**Work required**
Look through the entries below and return all lines including the word "hubbardCutoffWeightCT".

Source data
+++++

/-- **THE PINNED PAIR's CROSSED `D`-ROW, CELL SPLIT `V_j⊗V_j = c + F₁ + Σ_w F₂ʷ`** (`n+2 ≤ j`, window `G|p_{Q_m−x−y}| ≤ Λₙ₊₁/16`, `16π/β ≤ Λₙ₊₁`, read at
`n+2`): `c` constant (data `(‖c‖, 0, 0)`), `F₁` with data `(A₁, K_g, angular cells, ε₁)`, a finite window family `F₂ʷ` ⟹
`‖S_{D,x}‖ ≤ c-row + (F₁-row(cells) + ε₁·flat) + Σ_w A₂ʷ·(256/3)(βL²)²/Λ(t)²·(2·(15381(ρ_w/π + 1/L)·Λₙ₊₁·βL²))`. -/
theorem dLine_pinned_crossed_signed_le_splitCellsTC (hR : ∀ j, 0 ≤ R.Gfr j) (hK : FrameOK R U N μ K)
    (hAb : ∀ p : Momentum, ∀ j ≤ 2, ‖iteratedFDeriv ℝ j (frameShift K) p‖ ≤ A) (hA : 4 * A < B.Dtmin) (hA20 : 4 * A ≤ 1 / 20) (hμ : μ ≤ -0.15)
    (n : ℕ) {t : ℝ} (ht : t ∈ Icc (0 : ℝ) 1) (hβ : klBetaMin ≤ β) (hβL : β ≤ L) (hn : n + 1 ≤ nScales β + 1) (hβn : 16 * π / β ≤ klScale klE0 (n + 1))
    (hM : β * (4 * klScale klE0 (n + 1)) / (2 * Real.pi) + 1 ≤ M)
    (Wd : ℝ → FreqMomentum L M → ℝ) (hWd : Wd = fun t k => deriv (fun Λ' : ℝ => hubbardCutoffWeightCT L M β μ K Λ' k) (klScale klE0 n + t * (klScale klE0 (n + 1) - klScale klE0 n)))
    (V : ℕ → ℝ → (Fin 4 → HubbardFieldIdx L M) → ℂ) {j : ℕ} (hj : n + 2 ≤ j) (Qm x y : TorusSite 2 L)
    (hlo : a' < μ - 4 * klScale klE0 (n + 1) - 4 * A) (hhi : μ + 4 * klScale klE0 (n + 1) + 4 * A < b')
    (hq : (4 + 8 / 3 * R.Gfr 1 * U ^ 2) * klTorusNorm L (Qm - x - y) ≤ klScale klE0 (n + 1) / 16)
    (c : ℂ) (F₁ : FreqMomentum L M → FreqMomentum L M → ℂ) {ι' : Type*} [Fintype ι'] (F₂ : ι' → FreqMomentum L M → FreqMomentum L M → ℂ)
    (F₁₀ : TorusSite 2 L → TorusSite 2 L → ℂ)
    (hsplit : ∀ (p p' : FreqMomentum L M),
      V j t ![((p, 0), 1), ((p', 1), 0), (((omega0 M, y), 0), 0), ((((omega0 M).rev, Qm - x), 1), 1)] *
          V j t ![((p, 0), 0), ((p', 1), 1), ((((omega0 M).rev, Qm - y), 1), 0), (((omega0 M, x), 0), 1)] = c + F₁ p p' + ∑ w, F₂ w p p')
    {A₁ Kg ε₁ : ℝ} (hA1 : 0 ≤ A₁) (hKg : 0 ≤ Kg) (hε1 : 0 ≤ ε₁)
    (hY0B₁ : ∀ k : TorusSite 2 L, ‖F₁₀ k (k + (Qm - x - y))‖ ≤ A₁)
    (hY1B₁ : ∀ k k' : TorusSite 2 L, ‖F₁₀ k (k + (Qm - x - y)) - F₁₀ k' (k' + (Qm - x - y))‖ ≤ Kg * klTorusNorm L (k - k'))
    (hY0A₁ : ∀ k : TorusSite 2 L, ‖F₁₀ (k + -(Qm - x - y)) k‖ ≤ A₁)
    (hY1A₁ : ∀ k k' : TorusSite 2 L, ‖F₁₀ (k + -(Qm - x - y)) k - F₁₀ (k' + -(Qm - x - y)) k'‖ ≤ Kg * klTorusNorm L (k - k'))
    {ι : Type*} [Fintype ι] {S : ι → Finset (TorusSite 2 L)} {αc βc Lc : ι → ℝ} (hαβ : ∀ c, αc c ≤ βc c) (hLc : ∀ c, 0 ≤ Lc c)
    {r : ℝ} (hr : 4 * klScale klE0 (n + 1) / (B.Dtmin - 4 * A) + Real.pi / L ≤ r)
    (hserve : ∀ c, ∀ θ ∈ Icc (αc c) (βc c), ∀ k : TorusSite 2 L,
      torusSupNorm (klpeP L k -
        (perturbedFermiRadius (fun k : Fin 2 → ℝ => frameShift K (WithLp.toLp 2 k)) μ θ * Real.cos θ,
          perturbedFermiRadius (fun k : Fin 2 → ℝ => frameShift K (WithLp.toLp 2 k)) μ θ * Real.sin θ)) ≤ r → k ∈ S c)
    (hcover : ∀ θ ∈ Ioo (-π) π, ∃ c, θ ∈ Icc (αc c) (βc c))
    (hcellB : ∀ c, ∀ k ∈ S c, ∀ k' ∈ S c, ‖F₁₀ k (k + (Qm - x - y)) - F₁₀ k' (k' + (Qm - x - y))‖ ≤ Lc c * klTorusNorm L (k - k'))
    (hcellA : ∀ c, ∀ k ∈ S c, ∀ k' ∈ S c, ‖F₁₀ (k + -(Qm - x - y)) k - F₁₀ (k' + -(Qm - x - y)) k'‖ ≤ Lc c * klTorusNorm L (k - k'))
    (hflat₁ : ∀ (i i' : MatsubaraIdx M) (k k' : TorusSite 2 L), matsubaraInt M i' + 1 = matsubaraInt M i →
      matsubaraFreq β M i ^ 2 ≤ (5 * klScale klE0 (n + 1)) ^ 2 → ‖F₁ (i, k) (i', k') - F₁₀ k k'‖ ≤ ε₁)
    (cen : ι' → TorusSite 2 L) {ρ A₂ : ι' → ℝ} (hρ : ∀ w, 0 ≤ ρ w) (hA2 : ∀ w, 0 ≤ A₂ w)
    (hF₂ : ∀ w (p p' : FreqMomentum L M), ‖F₂ w p p'‖ ≤ A₂ w)
    (hsupp₂ : ∀ w (p p' : FreqMomentum L M), ρ w < klTorusNorm L (p.2 - cen w) → F₂ w p p' = 0) :
    ‖∑ p : FreqMomentum L M, ∑ p' : FreqMomentum L M,
        if matsubaraInt M p'.1 + matsubaraInt M (omega0 M) + matsubaraInt M (omega0 M) + 1 = matsubaraInt M p.1 ∧ p'.2 = p.2 + Qm - x - y then
          ((((((softSymbolCompl L M β μ K (n + 1) j p - softSymbolCompl L M β μ K (n + 1) (n + 1) p) : ℝ) : ℂ) * (((β * (L : ℝ) ^ 2 : ℝ) : ℂ) * propCT L M β μ K p)) *
                ((((Wd t p') : ℝ) : ℂ) * (((β * (L : ℝ) ^ 2 : ℝ) : ℂ) * propCT L M β μ K p'))) +
              (((((Wd t p) : ℝ) : ℂ) * (((β * (L : ℝ) ^ 2 : ℝ) : ℂ) * propCT L M β μ K p)) *
                ((((softSymbolCompl L M β μ K (n + 1) j p' - softSymbolCompl L M β μ K (n + 1) (n + 1) p') : ℝ) : ℂ) * (((β * (L : ℝ) ^ 2 : ℝ) : ℂ) * propCT L M β μ K p')))) *
            (V j t ![((p, 0), 1), ((p', 1), 0), (((omega0 M, y), 0), 0), ((((omega0 M).rev, Qm - x), 1), 1)] *
              V j t ![((p, 0), 0), ((p', 1), 1), ((((omega0 M).rev, Qm - y), 1), 0), (((omega0 M, x), 0), 1)])
        else 0‖ ≤
      (β * (L : ℝ) ^ 2) ^ 2 *
          (β * (L : ℝ) ^ 2 * klmsRowBoundTC B.Dtmin A (4 + 8 / 3 * R.Gfr 1 * U ^ 2) ‖c‖ 0 β n (n + 2)
              (|-(2 * π / β)| + (4 + 8 / 3 * R.Gfr 1 * U ^ 2) * klTorusNorm L (Qm - x - y)) L +
            β * (L : ℝ) ^ 2 * klmsRowBoundTC B.Dtmin A (4 + 8 / 3 * R.Gfr 1 * U ^ 2) ‖c‖ 0 β n (n + 2)
              (|2 * π / β| + (4 + 8 / 3 * R.Gfr 1 * U ^ 2) * klTorusNorm L (Qm - x - y)) L) +
      ((β * (L : ℝ) ^ 2) ^ 2 *
          (β * (L : ℝ) ^ 2 * klmsRowBoundTCC B.Dtmin A (4 + 8 / 3 * R.Gfr 1 * U ^ 2) A₁ Kg (∑ c, Lc c * (βc c - αc c))
              (∑ c, (2 * Lc c + 4 * Kg) * (Real.pi / L) * (βc c - αc c)) β n (n + 2)
              (|-(2 * π / β)| + (4 + 8 / 3 * R.Gfr 1 * U ^ 2) * klTorusNorm L (Qm - x - y)) L +
            β * (L : ℝ) ^ 2 * klmsRowBoundTCC B.Dtmin A (4 + 8 / 3 * R.Gfr 1 * U ^ 2) A₁ Kg (∑ c, Lc c * (βc c - αc c))
              (∑ c, (2 * Lc c + 4 * Kg) * (Real.pi / L) * (βc c - αc c)) β n (n + 2)
              (|2 * π / β| + (4 + 8 / 3 * R.Gfr 1 * U ^ 2) * klTorusNorm L (Qm - x - y)) L) +
        ε₁ * (256 / 3 * (β * (L : ℝ) ^ 2) ^ 2 / (klScale klE0 n + t * (klScale klE0 (n + 1) - klScale klE0 n)) ^ 2 *
          ∑ p : FreqMomentum L M, |softSymbolCompl L M β μ K (n + 1) (n + 2) p - softSymbolCompl L M β μ K (n + 1) (n + 1) p| * ‖propCT L M β μ K p‖)) +
      ∑ w, A₂ w * (256 / 3 * (β * (L : ℝ) ^ 2) ^ 2 / (klScale klE0 n + t * (klScale klE0 (n + 1) - klScale klE0 n)) ^ 2 *
        (2 * (15381 * (ρ w / π + ((L : ℝ))⁻¹) * klScale klE0 (n + 1) * β * (L : ℝ) ^ 2))) := by
  have hβ0 : 0 < β := lt_of_lt_of_le (by norm_num [klBetaMin]) hβ
  have hΛ1 := klth_klScale_pos (n + 1)
  have hq' : (4 + 8 / 3 * R.Gfr 1 * U ^ 2) * klTorusNorm L (Qm - x - y) ≤ (klScale klE0 n + t * (klScale klE0 (n + 1) - klScale klE0 n)) / 13 := by
    have := (scaleAt_mem n ht).1; linarith
  have hq8 : (4 + 8 / 3 * R.Gfr 1 * U ^ 2) * klTorusNorm L (Qm - x - y) ≤ klScale klE0 (n + 1) / 8 := by linarith
  -- (1) reduce the weight to `s_{n+1,n+2} − s_{n+1,n+1}`
  rw [klms_weighted_crossed_eq_near β μ K hR hK hβ0 n hβn hj ht hq'
    (fun p => softSymbolCompl L M β μ K (n + 1) j p - softSymbolCompl L M β μ K (n + 1) (n + 1) p)
    (fun p => softSymbolCompl L M β μ K (n + 1) (n + 2) p - softSymbolCompl L M β μ K (n + 1) (n + 1) p) (fun k => by ring) Wd hWd]
  -- (2) split the kernel twice
  set P : FreqMomentum L M → FreqMomentum L M → Prop := fun p p' =>
    matsubaraInt M p'.1 + matsubaraInt M (omega0 M) + matsubaraInt M (omega0 M) + 1 = matsubaraInt M p.1 ∧ p'.2 = p.2 + Qm - x - y with hP
  set ln : FreqMomentum L M → FreqMomentum L M → ℂ := fun p p' =>
    (((((softSymbolCompl L M β μ K (n + 1) (n + 2) p - softSymbolCompl L M β μ K (n + 1) (n + 1) p) : ℝ) : ℂ) * (((β * (L : ℝ) ^ 2 : ℝ) : ℂ) * propCT L M β μ K p)) *
        ((((Wd t p') : ℝ) : ℂ) * (((β * (L : ℝ) ^ 2 : ℝ) : ℂ) * propCT L M β μ K p'))) +
      (((((Wd t p) : ℝ) : ℂ) * (((β * (L : ℝ) ^ 2 : ℝ) : ℂ) * propCT L M β μ K p)) *
        ((((softSymbolCompl L M β μ K (n + 1) (n + 2) p' - softSymbolCompl L M β μ K (n + 1) (n + 1) p') : ℝ) : ℂ) * (((β * (L : ℝ) ^ 2 : ℝ) : ℂ) * propCT L M β μ K p'))) with hln
  have e := (((pinned_crossed_sum_kernel_congr P ln hsplit).trans (pinned_crossed_sum_kernel_add P ln (fun p p' => c + F₁ p p') (fun p p' => ∑ w, F₂ w p p'))).trans
    (congrArg (· + _) (pinned_crossed_sum_kernel_add P ln (fun _ _ => c) F₁))).trans (congrArg (_ + ·) (pinned_crossed_sum_kernel_sum P ln F₂))
  simp only [hP, hln] at e
  rw [e]
  -- (3) the three rows at index `n+2`
  have hc := klms_adjacent_crossed_signed_le_genTC β μ K B hR hK hAb hA hA20 hμ n ht hβ hn hβn hM Wd hWd (j := n + 2) (by omega) Qm x y hlo hhi hq8
    (fun _ _ => c) (fun _ _ => c) (A₀ := ‖c‖) (LA := 0) (ε := 0) (norm_nonneg c) le_rfl le_rfl
    (fun k => le_rfl) (fun k k' => by simp) (fun k => le_rfl) (fun k k' => by simp) (fun i i' k k' _ _ => by simp)
  rw [zero_mul, add_zero] at hc
  have h1 := klms_adjacent_crossed_signed_le_genTCC β μ K B hR hK hAb hA hA20 hμ n ht hβ hn hβn hM Wd hWd (j := n + 2) (by omega) Qm x y hlo hhi hq8 F₁ F₁₀
    hA1 hKg hε1 hY0B₁ hY1B₁ hY0A₁ hY1A₁ hαβ hLc hr hserve hcover hcellB hcellA hflat₁
  have hw : ∀ k : FreqMomentum L M, 0 ≤ (fun p : FreqMomentum L M => softSymbolCompl L M β μ K (n + 1) (n + 2) p - softSymbolCompl L M β μ K (n + 1) (n + 1) p) k ∧
      (fun p : FreqMomentum L M => softSymbolCompl L M β μ K (n + 1) (n + 2) p - softSymbolCompl L M β μ K (n + 1) (n + 1) p) k ≤
        1 - hubbardCutoffWeightCT L M β μ K (klScale klE0 (n + 1)) k :=
    fun k => softSymbolCompl_sub_compl_mem β μ K (n + 1) (show n + 1 ≤ n + 2 by omega) k
  have h2 := fun w => klms_weighted_crossed_norm_le_of_support_soft β μ K hK hβ hβL n (n + 1) ht hw Wd hWd (F₂ w) Qm x y (cen w) (hρ w)
    (hA2 w) (hF₂ w) (hsupp₂ w)
  have h2s := (norm_sum_le _ _).trans (Finset.sum_le_sum fun w (_ : w ∈ Finset.univ) => h2 w)
  exact (norm_add_le _ _).trans (add_le_add ((norm_add_le _ _).trans (add_le_add hc h1)) h2s)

+++++

**Solved problem**
    (Wd : ℝ → FreqMomentum L M → ℝ) (hWd : Wd = fun t k => deriv (fun Λ' : ℝ => hubbardCutoffWeightCT L M β μ K Λ' k) (klScale klE0 n + t * (klScale klE0 (n + 1) - klScale klE0 n)))
        1 - hubbardCutoffWeightCT L M β μ K (klScale klE0 (n + 1)) k :=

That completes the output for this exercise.